Oil prices marginally lower; more US economic cues in focus

April 24, 2024 05:56 AM PDT | By Investing
 Oil prices marginally lower; more US economic cues in focus

Investing.com-- Oil prices slipped slightly Wednesday, with traders digesting easing tensions in the Middle East, a drop in U.S> crude stockpiles ahead of upcoming clues over the strength of the U.S. economy.

At 08:50 ET (12:50 GMT), Brent oil futures fell 0.1% to $88.36 a barrel, while West Texas Intermediate crude futures fell 0.3% to $83.13 a barrel.

Industry data showing an unexpected draw in U.S. inventories offered some support to crude prices, as did weakness in the dollar after softer-than-expected U.S. purchasing managers index data.

"Sentiment in the oil market remains soft," said analysts at ING, in a note. "The reduced premium for geopolitical risks overshadowed bullish inventory numbers by the American Petroleum Institute."
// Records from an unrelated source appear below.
import Literature.Analysis.Calculus.HardyExterior
import Mathlib.Analysis.Calculus.Deriv.Inv
import Mathlib.Analysis.Calculus.BumpFunction.FiniteDimension
import HarnessLib

/-!
# The weighted Hardy inequality on `ℝ³` with the "good derivative" `u + Du(y)[y]` and a signed
# layer term: `½∫ w u²/|y|² − ∫ (Dw(y)[y]) u²/|y|² ≤ 2∫ w (u + Du(y)[y])²/|y|²`

(namespace `Literature.Analysis.Calculus`; companion of `HardyExterior.lean`)

For a nonnegative `C¹` weight `w` of compact support not containing the origin and a function `u`
of class `C¹` near `tsupport w`, the Euler identity `∫ DΘ(y)[y] dy = −3 ∫ Θ`
(`integral_fderiv_apply_self_eq`) for `Θ = w u²/|y|²` reads
`∫ w u²/|y|² − ∫ (Dw(y)[y]) u²/|y|² = 2 ∫ w u (u + Du(y)[y]) /|y|²`, whence, by `2ab ≤ ½a² + 2b²`,

* `hardy_weighted_goodDeriv_le` —
  `½ ∫ w u²/|y|² − ∫ (Dw(y)[y]) u²/|y|² ≤ 2 ∫ w (u + Du(y)[y])²/|y|²`.

Along the ray `y = ρθ`, `u + Du(y)[y] = ∂_ρ(ρ u)` and `−Dw(y)[y] = −ρ ∂_ρ w`: this is the
three-dimensional form of the weighted interval Hardy inequality of `RadialHardyTwoEdge.lean`, the
layer term `−∫ (ρ∂_ρ w) u²/ρ²` playing the role of the edge terms (favourable where `w` decreases
outwards). It is the form used on the hyperboloidal leaves cut off smoothly in time — the
(HardyHyperboloid) step of Moschidis, arXiv:1509.08489, proof of Lemma 4.5, and of
Dafermos–Rodnianski–Shlapentokh-Rothman, arXiv:1402.7034, §4.3. No definitions, no named facts.

## References

* G. Moschidis, arXiv:1509.08489, proof of Lemma 4.5 (key `Moschidis2016`).
* M. Dafermos, I. Rodnianski, Y. Shlapentokh-Rothman, arXiv:1402.7034, §4.3
  (key `DafermosRodnianskiShlapentokhrothman2014`).
-/

noncomputable section
/-- ★ **The per-trial-state estimate at a general cut-off radius.**  Eigenfunction data `f` (smooth, colour-invariant, with decay `|f_j| ≤ C_f e^{−‖x‖}` and
quasimode constant `A`), chart scale `μ` with `Bμ³ = 1/4` and the smallness conditions `μ ≤ 1/8`, `A(k+1)·3072μ³ ≤ 1/2`, `π ≤ B`; cut-off radius `R` with
`1 ≤ R ≤ 1/(8μ)` and `e^{−R} ≤ 3072μ³`.  Then for every coefficient vector `a`,
`8 e^{6B} Z c² ‖G_a‖² (1 − 2μE − μ²K) ≤ ⟨Ψ_a, K_B Ψ_a⟩`, `Ψ_a = trialMap f R μ a`, `G_a = cutSpan f R a`, `E = physLevel (k+1)`,
`K = absLowerK E A ((k+1)C_f² ∫e^{−‖y‖}) k` — the same constant as crux ONE's `trial_estimate` (which is the case `R = 1/(8μ)`).
[cite: Luscher1983, §2] [cite: ReedSimonIV1978, Thm. XIII.1–2] -/
theorem trial_estimate_of_cutoff (hsmooth : ∀ j, ∀ n : ℕ∞, ContDiff ℝ n (f j)) (hinv : ∀ j, IsGaugeInv (f j))
    {Cf : ℝ} (hCf : ∀ j x, |f j x| ≤ Cf * Real.exp (-‖x‖))
    {A : ℝ} (hA0 : 0 ≤ A)
    (hq : ∀ R : ℝ, 1 ≤ R → ∀ a : Fin (k + 1) → ℝ,
      energyForm (radialCutoff R * fun x => ∑ j, a j * f j x) ≤
          physLevel (k + 1) * l2sq (radialCutoff R * fun x => ∑ j, a j * f j x) + A * Real.exp (-R) * ∑ i, ∑ j, |a i| * |a j| ∧
      ∑ j, a j ^ 2 - A * Real.exp (-R) * ∑ i, ∑ j, |a i| * |a j| ≤ l2sq (radialCutoff R * fun x => ∑ j, a j * f j x))
    {B μ : ℝ} (hB : 0 < B) (hμ : 0 < μ) (hBμ : B * μ ^ 3 = 1 / 4) (hμ8 : μ ≤ 1 / 8) (hεμ : A * (k + 1) * (3072 * μ ^ 3) ≤ 1 / 2)
    (hBπ : π ≤ B) {R : ℝ} (hR1 : 1 ≤ R) (hRμ : R ≤ 1 / (8 * μ)) (heR : Real.exp (-R) ≤ 3072 * μ ^ 3) (a : Fin (k + 1) → ℝ) :
    8 * Real.exp (6 * B) * Real.sqrt (π / (B * μ ^ 2)) ^ 9 * (μ ^ 9 * ((2 * π ^ 2)⁻¹) ^ 3) ^ 2 *
        (∫ y, cutSpan f R a y ^ 2) *
        (1 - 2 * μ * physLevel (k + 1) - μ ^ 2 * absLowerK (physLevel (k + 1)) A ((k + 1) * Cf ^ 2 * ∫ y : ZM, Real.exp (-‖y‖)) k) ≤
      qform su2Rep B (trialMap f R μ a) (trialMap f R μ a) := by
  -- parameters and data
  have hR0 : 0 < R := lt_of_lt_of_le one_pos hR1
  have hE0 : 0 ≤ physLevel (k + 1) := physLevel_nonneg (Nat.succ_le_succ (Nat.zero_le k))
  have hJ0 : 0 ≤ ∫ y : ZM, Real.exp (-‖y‖) := integral_nonneg fun y => (Real.exp_pos _).le
  have hMom0 : 0 ≤ (k + 1) * Cf ^ 2 * ∫ y : ZM, Real.exp (-‖y‖) := by positivity
  obtain ⟨hGtest, hGinv⟩ := isTestFn_isGaugeInv_radialCutoff_mul_span hR0 hsmooth hinv a
  have hGeq : (radialCutoff R * fun x => ∑ j, a j * f j x) = cutSpan f R a := rfl
  rw [hGeq] at hGtest hGinv
  have hsupp : ∀ y, cutSpan f R a y ≠ 0 → ‖y‖ ≤ Real.sqrt 2 * R := fun y hy =>
    norm_le_of_cutSpan_ne_zero f hR0 a hy
  have hwin : μ ^ 2 * (Real.sqrt 2 * R) ^ 2 ≤ 1 / 16 := by
    rw [sq_sqrt_two_mul]
    have h1 : μ * R ≤ 1 / 8 := by
      have := mul_le_mul_of_nonneg_left hRμ hμ.le
      rwa [show μ * (1 / (8 * μ)) = 1 / 8 by field_simp] at this
    have h0 : 0 ≤ μ * R := mul_nonneg hμ.le hR0.le
    nlinarith
  have hμhalf : μ ≤ 1 / 2 := by linarith
  have hμ1 : μ ≤ 1 := by linarith
  -- the structural bound
  have hmain := qform_gnTrial_ge hB hμ hBμ hGtest hGinv hsupp hwin
  -- quasimode data
  obtain ⟨hq1, hq2⟩ := hq R hR1 a
  rw [hGeq] at hq1 hq2
  have hl2sq : l2sq (cutSpan f R a) = ∫ y, cutSpan f R a y ^ 2 := rfl
  rw [hl2sq] at hq1 hq2
  -- names for the real numbers involved (via `generalize`, so that all occurrences are syntactically uniform)
  have eT : trialMap f R μ a = fun U => cutSpan f R a (gnCoord μ U) := rfl
  rw [eT]
  generalize hGdef : cutSpan f R a = G at hGtest hGinv hsupp hmain hq1 hq2 ⊢
  generalize hEdef : physLevel (k + 1) = E at hE0 hq1 ⊢
  generalize hJdef : ∫ y : ZM, Real.exp (-‖y‖) = J at hJ0 hMom0 ⊢
  have hn20 : 0 ≤ ∑ j, a j ^ 2 := Finset.sum_nonneg fun j _ => sq_nonneg _
  have hN0 : 0 ≤ ∫ y, G y ^ 2 := integral_nonneg fun y => sq_nonneg _
  have hSn : ∑ i, ∑ j, |a i| * |a j| ≤ (k + 1) * ∑ j, a j ^ 2 := sum_abs_mul_abs_le a
  generalize hn2def : ∑ j, a j ^ 2 = n2 at hn20 hSn hq2 ⊢
  generalize hSdef : ∑ i, ∑ j, |a i| * |a j| = S at hSn hq1 hq2
  generalize hNdef : ∫ y, G y ^ 2 = N at hN0 hq1 hq2 hmain ⊢
  -- `e^{−R} ≤ 3072 μ³`, the tail `A e^{−R} S ≤ A(k+1)·3072μ³ · n2 ≤ n2/2`, and `n2 ≤ 2N`
  have heR : Real.exp (-R) ≤ 3072 * μ ^ 3 := heR
  have hAS : A * Real.exp (-R) * S ≤ A * (k + 1) * (3072 * μ ^ 3) * n2 := by
    calc A * Real.exp (-R) * S ≤ A * Real.exp (-R) * ((k + 1) * n2) :=
          mul_le_mul_of_nonneg_left hSn (by positivity)
      _ ≤ A * (3072 * μ ^ 3) * ((k + 1) * n2) := by gcongr
      _ = A * (k + 1) * (3072 * μ ^ 3) * n2 := by ring
  have hASn : A * (k + 1) * (3072 * μ ^ 3) * n2 ≤ (1 / 2) * n2 := mul_le_mul_of_nonneg_right hεμ hn20
  have hn2N : n2 ≤ 2 * N := by linarith only [hq2, hAS, hASn]
  -- moments of `G`
  have hM : ∀ m : ℕ, ∫ y, ‖y‖ ^ m * G y ^ 2 ≤ (m.factorial : ℝ) * ((k + 1) * Cf ^ 2 * J) * n2 := fun m => by
    rw [← hGdef, ← hJdef, ← hn2def]; exact integral_pow_mul_cutSpan_sq_le (f := f) hCf R a m
  generalize hMomdef : (k + 1) * Cf ^ 2 * J = Mom at hMom0 hM ⊢
  have hM2 := hM 2
  have hM6 := hM 6
  have hM10 := hM 10
  have f2 : ((2 : ℕ).factorial : ℝ) = 2 := by norm_num [Nat.factorial]
  have f6 : ((6 : ℕ).factorial : ℝ) = 720 := by norm_num [Nat.factorial]
  have f10 : ((10 : ℕ).factorial : ℝ) = 3628800 := by norm_num [Nat.factorial]
  rw [f2] at hM2; rw [f6] at hM6; rw [f10] at hM10
  have hM2' : ∫ y, ‖y‖ ^ 2 * G y ^ 2 ≤ 4 * Mom * N := by
    calc ∫ y, ‖y‖ ^ 2 * G y ^ 2 ≤ 2 * Mom * n2 := hM2
      _ ≤ 2 * Mom * (2 * N) := mul_le_mul_of_nonneg_left hn2N (by positivity)
      _ = 4 * Mom * N := by ring
  have hm0 : 0 ≤ ∫ y, ‖y‖ ^ 2 * G y ^ 2 := integral_nonneg fun y => by positivity
  -- energy split and the gradient bound
  have hGc : Continuous G := hGtest.continuous
  have hG2s : HasCompactSupport fun y => G y ^ 2 := GaussForm.hasCompactSupport_sq hGtest.2
  have hD : Integrable fun y => ‖gradient G y‖ ^ 2 := by
    have hG1 : ContDiff ℝ 1 G := hGtest.1.of_le (by norm_num)
    simp_rw [GaussForm.norm_gradient_eq]
    exact (((hG1.continuous_fderiv one_ne_zero).norm).pow 2).integrable_of_hasCompactSupport
      (GaussForm.hasCompactSupport_sq (hGtest.2.fderiv (𝕜 := ℝ)).norm)
  have hV : Integrable fun y => luscherPotential y * G y ^ 2 := hGtest.integrable_mul_sq continuous_luscherPotential
  have hEsplit : energyForm G = (1 / 2 : ℝ) * (∫ y, ‖gradient G y‖ ^ 2) + ∫ y, luscherPotential y * G y ^ 2 := by
    rw [energyForm, integral_add (hD.const_mul _) hV, integral_const_mul]
  have hVG0 : 0 ≤ ∫ y, luscherPotential y * G y ^ 2 := integral_nonneg fun y => mul_nonneg (luscherPotential_nonneg y) (sq_nonneg _)
  have hDle : ∫ y, ‖gradient G y‖ ^ 2 ≤ 2 * (E * N) + 2 * N := by linarith only [hEsplit, hq1, hAS, hASn, hn2N, hVG0]
  -- the `gnLip` moment
  have hm : ∀ m : ℕ, Integrable fun y => ‖y‖ ^ m * G y ^ 2 := fun m =>
    ((continuous_norm.pow m).mul (hGc.pow 2)).integrable_of_hasCompactSupport hG2s.mul_left
  have hL : ∫ y, G y ^ 2 * gnLip B μ y ^ 2 ≤ μ ^ 2 * (98677656 * Mom * n2) := by
    have i1 : Integrable fun y => 108 * (‖y‖ ^ 2 * G y ^ 2) := (hm 2).const_mul _
    have i2 : Integrable fun y => 972 * (‖y‖ ^ 6 * G y ^ 2) := (hm 6).const_mul _
    have i3 : Integrable fun y => 27 * (‖y‖ ^ 10 * G y ^ 2) := (hm 10).const_mul _
    have i12 : Integrable fun y => 108 * (‖y‖ ^ 2 * G y ^ 2) + 972 * (‖y‖ ^ 6 * G y ^ 2) := i1.add i2
    have i123 : Integrable fun y => 108 * (‖y‖ ^ 2 * G y ^ 2) + 972 * (‖y‖ ^ 6 * G y ^ 2) + 27 * (‖y‖ ^ 10 * G y ^ 2) := i12.add i3
    have hpt : ∀ y, G y ^ 2 * gnLip B μ y ^ 2 ≤ μ ^ 2 * (108 * (‖y‖ ^ 2 * G y ^ 2) + 972 * (‖y‖ ^ 6 * G y ^ 2) + 27 * (‖y‖ ^ 10 * G y ^ 2)) := by
      intro y
      have := mul_le_mul_of_nonneg_left (gnLip_sq_le hμ hμhalf hBμ y) (sq_nonneg (G y))
      linarith only [this]
    calc ∫ y, G y ^ 2 * gnLip B μ y ^ 2 ≤ ∫ y, μ ^ 2 * (108 * (‖y‖ ^ 2 * G y ^ 2) + 972 * (‖y‖ ^ 6 * G y ^ 2) + 27 * (‖y‖ ^ 10 * G y ^ 2)) :=
          integral_mono_of_nonneg (ae_of_all _ fun y => by positivity) (i123.const_mul _) (ae_of_all _ hpt)
      _ = μ ^ 2 * (108 * (∫ y, ‖y‖ ^ 2 * G y ^ 2) + 972 * (∫ y, ‖y‖ ^ 6 * G y ^ 2) + 27 * ∫ y, ‖y‖ ^ 10 * G y ^ 2) := by
          rw [integral_const_mul, integral_add i12 i3, integral_add i1 i2, integral_const_mul, integral_const_mul, integral_const_mul]
      _ ≤ μ ^ 2 * (98677656 * Mom * n2) := by
          refine mul_le_mul_of_nonneg_left ?_ (sq_nonneg μ)
          linarith only [hM2, hM6, hM10]
  -- `Bμ² = 1/(4μ)` hence `4/(e·Bμ²) ≤ 16μ`
  have hBμ2 : B * μ ^ 2 = 1 / (4 * μ) := by
    rw [eq_div_iff (by positivity)]; linear_combination 4 * hBμ
  have he1 : 1 ≤ Real.exp 1 := Real.one_le_exp (by norm_num)
  have hfrac : 4 / (Real.exp 1 * (B * μ ^ 2)) ≤ 16 * μ := by
    rw [hBμ2, div_le_iff₀ (by positivity)]
    have e4 : 16 * μ * (Real.exp 1 * (1 / (4 * μ))) = 4 * Real.exp 1 := by field_simp; ring
    rw [e4]; linarith only [he1]
  have hκ := kappa_le
  have hκ0 : 0 ≤ 8 / (3 * Real.exp 1) := by positivity
  have hs2 := sqrt_two_pow_nine_le
  -- the five pieces of ERR, each `≤ μ² · const · N`
  have t1 : 12 * μ ^ 2 * (∫ y, ‖y‖ ^ 2 * G y ^ 2) ≤ μ ^ 2 * (48 * Mom * N) := by
    have := mul_le_mul_of_nonneg_left hM2' (sq_nonneg μ); linarith only [this]
  have t2 : 2 * μ ^ 2 * (∫ y, ‖gradient G y‖ ^ 2) ≤ μ ^ 2 * ((4 * E + 4) * N) := by
    have := mul_le_mul_of_nonneg_left hDle (sq_nonneg μ); linarith only [this]
  have t3 : 9 * (μ + 1 / 2) * (∫ y, G y ^ 2 * gnLip B μ y ^ 2) ≤ μ ^ 2 * (18 * 98677656 * Mom * N) := by
    have hl0 : 0 ≤ ∫ y, G y ^ 2 * gnLip B μ y ^ 2 := integral_nonneg fun y => by positivity
    have h91 : 9 * (μ + 1 / 2) ≤ 9 := by linarith
    have a1 : 9 * (μ + 1 / 2) * (∫ y, G y ^ 2 * gnLip B μ y ^ 2) ≤ 9 * ∫ y, G y ^ 2 * gnLip B μ y ^ 2 :=
      mul_le_mul_of_nonneg_right h91 hl0
    have a2 : μ ^ 2 * (98677656 * Mom * n2) ≤ μ ^ 2 * (98677656 * Mom * (2 * N)) :=
      mul_le_mul_of_nonneg_left (mul_le_mul_of_nonneg_left hn2N (by positivity)) (sq_nonneg μ)
    linarith only [a1, a2, hL]
  have t4 : μ ^ 2 * (8 / (3 * Real.exp 1)) * (3 * Real.sqrt 2 ^ 9 * (∫ y, ‖y‖ ^ 2 * G y ^ 2)) ≤ μ ^ 2 * (736 * Mom * N) := by
    have h1 : Real.sqrt 2 ^ 9 * (∫ y, ‖y‖ ^ 2 * G y ^ 2) ≤ 23 * (4 * Mom * N) := mul_le_mul hs2 hM2' hm0 (by norm_num)
    have h2 : (8 / (3 * Real.exp 1)) * (3 * Real.sqrt 2 ^ 9 * (∫ y, ‖y‖ ^ 2 * G y ^ 2)) ≤ (8 / 3) * (3 * (23 * (4 * Mom * N))) :=
      mul_le_mul hκ (by linarith only [h1]) (mul_nonneg (by positivity) hm0) (by norm_num)
    have h3 := mul_le_mul_of_nonneg_left h2 (sq_nonneg μ)
    linarith only [h3]
  have t5 : μ ^ 2 * (8 / (3 * Real.exp 1)) * (2 * (4 / (Real.exp 1 * (B * μ ^ 2)) * (2 : ℝ) ^ 9) * N) ≤ μ ^ 2 * (21846 * N) := by
    have h1 : 4 / (Real.exp 1 * (B * μ ^ 2)) * (2 : ℝ) ^ 9 ≤ 16 * μ * (2 : ℝ) ^ 9 := mul_le_mul_of_nonneg_right hfrac (by norm_num)
    have h2 : 2 * (4 / (Real.exp 1 * (B * μ ^ 2)) * (2 : ℝ) ^ 9) * N ≤ 2 * (16 * μ * (2 : ℝ) ^ 9) * N := by
      have := mul_le_mul_of_nonneg_right h1 hN0; linarith only [this]
    have h3 : 2 * (16 * μ * (2 : ℝ) ^ 9) * N ≤ 8192 * N := by
      have := mul_le_mul_of_nonneg_right hμhalf hN0
      have e : 2 * (16 * μ * (2 : ℝ) ^ 9) * N = 16384 * (μ * N) := by ring
      rw [e]; linarith only [this]
    have h4 : (8 / (3 * Real.exp 1)) * (2 * (4 / (Real.exp 1 * (B * μ ^ 2)) * (2 : ℝ) ^ 9) * N) ≤ (8 / 3) * (8192 * N) :=
      mul_le_mul hκ (h2.trans h3) (mul_nonneg (by positivity) hN0) (by norm_num)
    have h5 := mul_le_mul_of_nonneg_left h4 (sq_nonneg μ)
    have hμN : 0 ≤ μ ^ 2 * N := mul_nonneg (sq_nonneg μ) hN0
    linarith only [h5, hμN]
  -- the energy term
  have hEn : 2 * μ * energyForm G ≤ 2 * μ * (E * N) + μ ^ 2 * (12288 * A * (k + 1) * N) := by
    have h1 : energyForm G ≤ E * N + A * (k + 1) * (3072 * μ ^ 3) * n2 := by linarith only [hq1, hAS]
    have h2 : 2 * μ * energyForm G ≤ 2 * μ * (E * N + A * (k + 1) * (3072 * μ ^ 3) * n2) := mul_le_mul_of_nonneg_left h1 (by positivity)
    have h3 : A * (k + 1) * (3072 * μ ^ 3) * n2 ≤ A * (k + 1) * (3072 * μ ^ 3) * (2 * N) := mul_le_mul_of_nonneg_left hn2N (by positivity)
    have hμ4 : μ ^ 4 ≤ μ ^ 2 := pow_le_pow_of_le_one hμ.le hμ1 (by norm_num)
    have h4 : 2 * μ * (A * (k + 1) * (3072 * μ ^ 3) * (2 * N)) = 12288 * A * (k + 1) * N * μ ^ 4 := by ring
    have h5 : 12288 * A * (k + 1) * N * μ ^ 4 ≤ 12288 * A * (k + 1) * N * μ ^ 2 := mul_le_mul_of_nonneg_left hμ4 (by positivity)
    have h6 := mul_le_mul_of_nonneg_left h3 (by positivity : 0 ≤ 2 * μ)
    linarith only [h2, h6, h4, h5]
  -- the cross term
  have hP0 : 0 < 8 * Real.exp (6 * B) * Real.sqrt (π / (B * μ ^ 2)) ^ 9 * (μ ^ 9 * ((2 * π ^ 2)⁻¹) ^ 3) ^ 2 := by positivity
  have hZc : Real.sqrt (π / (B * μ ^ 2)) ^ 9 * (μ ^ 9 * ((2 * π ^ 2)⁻¹) ^ 3) = Real.sqrt (π / B) ^ 9 / (2 * π ^ 2) ^ 3 := by
    rw [← mul_assoc, sqrt_div_mul_sq_pow_mul B μ hB hμ]; ring
  have hct := cross_term_le hBπ
  have hKc0 : 0 ≤ (2 * π ^ 2) ^ 3 * 720 * (4 / 15) ^ 6 / π ^ 5 := by positivity
  have e1 : 7 * Real.exp (9 / 4 * B) * (μ ^ 9 * ((2 * π ^ 2)⁻¹) ^ 3) =
      (8 * Real.exp (6 * B) * Real.sqrt (π / (B * μ ^ 2)) ^ 9 * (μ ^ 9 * ((2 * π ^ 2)⁻¹) ^ 3) ^ 2) *
        ((7 / 8) * (Real.exp (-(15 / 4 * B)) * (2 * π ^ 2) ^ 3 / Real.sqrt (π / B) ^ 9)) := by
    have e0 : 8 * Real.exp (6 * B) * Real.sqrt (π / (B * μ ^ 2)) ^ 9 * (μ ^ 9 * ((2 * π ^ 2)⁻¹) ^ 3) ^ 2 =
        8 * Real.exp (6 * B) * (Real.sqrt (π / (B * μ ^ 2)) ^ 9 * (μ ^ 9 * ((2 * π ^ 2)⁻¹) ^ 3)) * (μ ^ 9 * ((2 * π ^ 2)⁻¹) ^ 3) := by
      ring
    rw [e0, hZc]
    have hexp : Real.exp (9 / 4 * B) = Real.exp (6 * B) * Real.exp (-(15 / 4 * B)) := by rw [← Real.exp_add]; ring_nf
    rw [hexp]
    have key : Real.sqrt (π / B) ^ 9 / (2 * π ^ 2) ^ 3 * ((2 * π ^ 2) ^ 3 / Real.sqrt (π / B) ^ 9) = 1 := by
      rw [div_mul_div_comm, mul_comm (Real.sqrt (π / B) ^ 9), div_self (by positivity)]
    rw [show 8 * Real.exp (6 * B) * (Real.sqrt (π / B) ^ 9 / (2 * π ^ 2) ^ 3) * (μ ^ 9 * ((2 * π ^ 2)⁻¹) ^ 3) *
        (7 / 8 * (Real.exp (-(15 / 4 * B)) * (2 * π ^ 2) ^ 3 / Real.sqrt (π / B) ^ 9)) =
        7 * (Real.exp (6 * B) * Real.exp (-(15 / 4 * B))) * (μ ^ 9 * ((2 * π ^ 2)⁻¹) ^ 3) *
        (Real.sqrt (π / B) ^ 9 / (2 * π ^ 2) ^ 3 * ((2 * π ^ 2) ^ 3 / Real.sqrt (π / B) ^ 9)) by ring, key, mul_one]
  have e2 : (1 : ℝ) / B = 4 * μ ^ 3 := by
    have : B = 1 / (4 * μ ^ 3) := by rw [eq_div_iff (by positivity)]; linear_combination 4 * hBμ
    rw [this, one_div_one_div]
  -- abstract the large atoms
  generalize hKcdef : (2 * π ^ 2) ^ 3 * 720 * (4 / 15) ^ 6 / π ^ 5 = Kc at hct hKc0 ⊢
  rw [div_eq_mul_one_div Kc B, e2] at hct
  generalize hXdef : Real.exp (-(15 / 4 * B)) * (2 * π ^ 2) ^ 3 / Real.sqrt (π / B) ^ 9 = X at hct e1
  generalize hPdef : 8 * Real.exp (6 * B) * Real.sqrt (π / (B * μ ^ 2)) ^ 9 * (μ ^ 9 * ((2 * π ^ 2)⁻¹) ^ 3) ^ 2 = P at hP0 hmain e1 ⊢
  generalize hcdef : μ ^ 9 * ((2 * π ^ 2)⁻¹) ^ 3 = c at e1 hmain
  have hμ32 : μ ^ 3 ≤ μ ^ 2 := pow_le_pow_of_le_one hμ.le hμ1 (by norm_num)
  have h43 : 4 * μ ^ 3 ≤ 4 * μ ^ 2 := by linarith [hμ32]
  have hX : X ≤ Kc * (4 * μ ^ 2) := hct.trans (mul_le_mul_of_nonneg_left h43 hKc0)
  have hcross : 7 * Real.exp (9 / 4 * B) * c * N ≤ P * N * (μ ^ 2 * (4 * Kc * (7 / 8))) := by
    rw [e1]
    have hPN : 0 ≤ P * N := mul_nonneg hP0.le hN0
    have := mul_le_mul_of_nonneg_left hX hPN
    linarith only [this]
  -- put together
  have hERR : 12 * μ ^ 2 * (∫ y, ‖y‖ ^ 2 * G y ^ 2) + 2 * μ ^ 2 * (∫ y, ‖gradient G y‖ ^ 2)
        + 9 * (μ + 1 / 2) * (∫ y, G y ^ 2 * gnLip B μ y ^ 2)
        + μ ^ 2 * (8 / (3 * Real.exp 1)) * (3 * Real.sqrt 2 ^ 9 * (∫ y, ‖y‖ ^ 2 * G y ^ 2)
          + 2 * (4 / (Real.exp 1 * (B * μ ^ 2)) * (2 : ℝ) ^ 9) * N) ≤
      μ ^ 2 * ((48 * Mom + (4 * E + 4) + 18 * 98677656 * Mom + 736 * Mom + 21846) * N) := by
    linarith only [t1, t2, t3, t4, t5]
  unfold absLowerK
  rw [hKcdef]
  have hfin := mul_le_mul_of_nonneg_left hERR hP0.le
  have hfin2 := mul_le_mul_of_nonneg_left hEn hP0.le
  linarith only [hmain, hfin, hfin2, hcross]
US inventories unexpectedly fall- API

Data from the American Petroleum Institute showed on Tuesday that U.S. oil inventories saw a draw of 3.2 million barrels in the week to April 19, ducking expectations for a build of 1.8 million barrels.

The reading usually heralds a similar trend from official inventory data, which is due later on Wednesday, and indicates some tightening in U.S. markets as the travel-heavy summer season approaches.

A sustained draw in gasoline inventories in particular indicated that fuel demand in the country remained strong, even as gas prices rose sharply in recent weeks.

But analysts doubt just how high gas prices will rise, given that high gas prices at the pump are a key point of contention for the Biden administration.

Iran-Israel tensions ease

Oil prices were nursing a sharp drop from near six-month highs over the past week, as a deescalation in tensions between Iran and Israel saw traders largely price out a risk premium from oil markets.

But the Israel-Hamas war showed little signs of stopping, keeping some risks of Middle Eastern geopolitics still in play for crude markets.

US GDP data, PCE inflation data awaited

Markets were now awaiting first-quarter gross domestic product data from the U.S., due on Thursday, and then Friday's PCE price index data, the Fed’s preferred inflation gauge,.for more cues on the world’s biggest fuel consumer.

The readings are also expected to tie into the outlook for U.S. interest rates, given that strength in the economy gives the Federal Reserve more headroom to keep interest rates higher for longer.

This notion was somewhat dented by weaker-than-expected purchasing managers index data for April, which sparked losses in the dollar on Tuesday. A drop in the dollar benefits oil prices, given that they are priced in the greenback.

Weakness in the dollar also helps buoy demand by making oil cheaper for international buyers.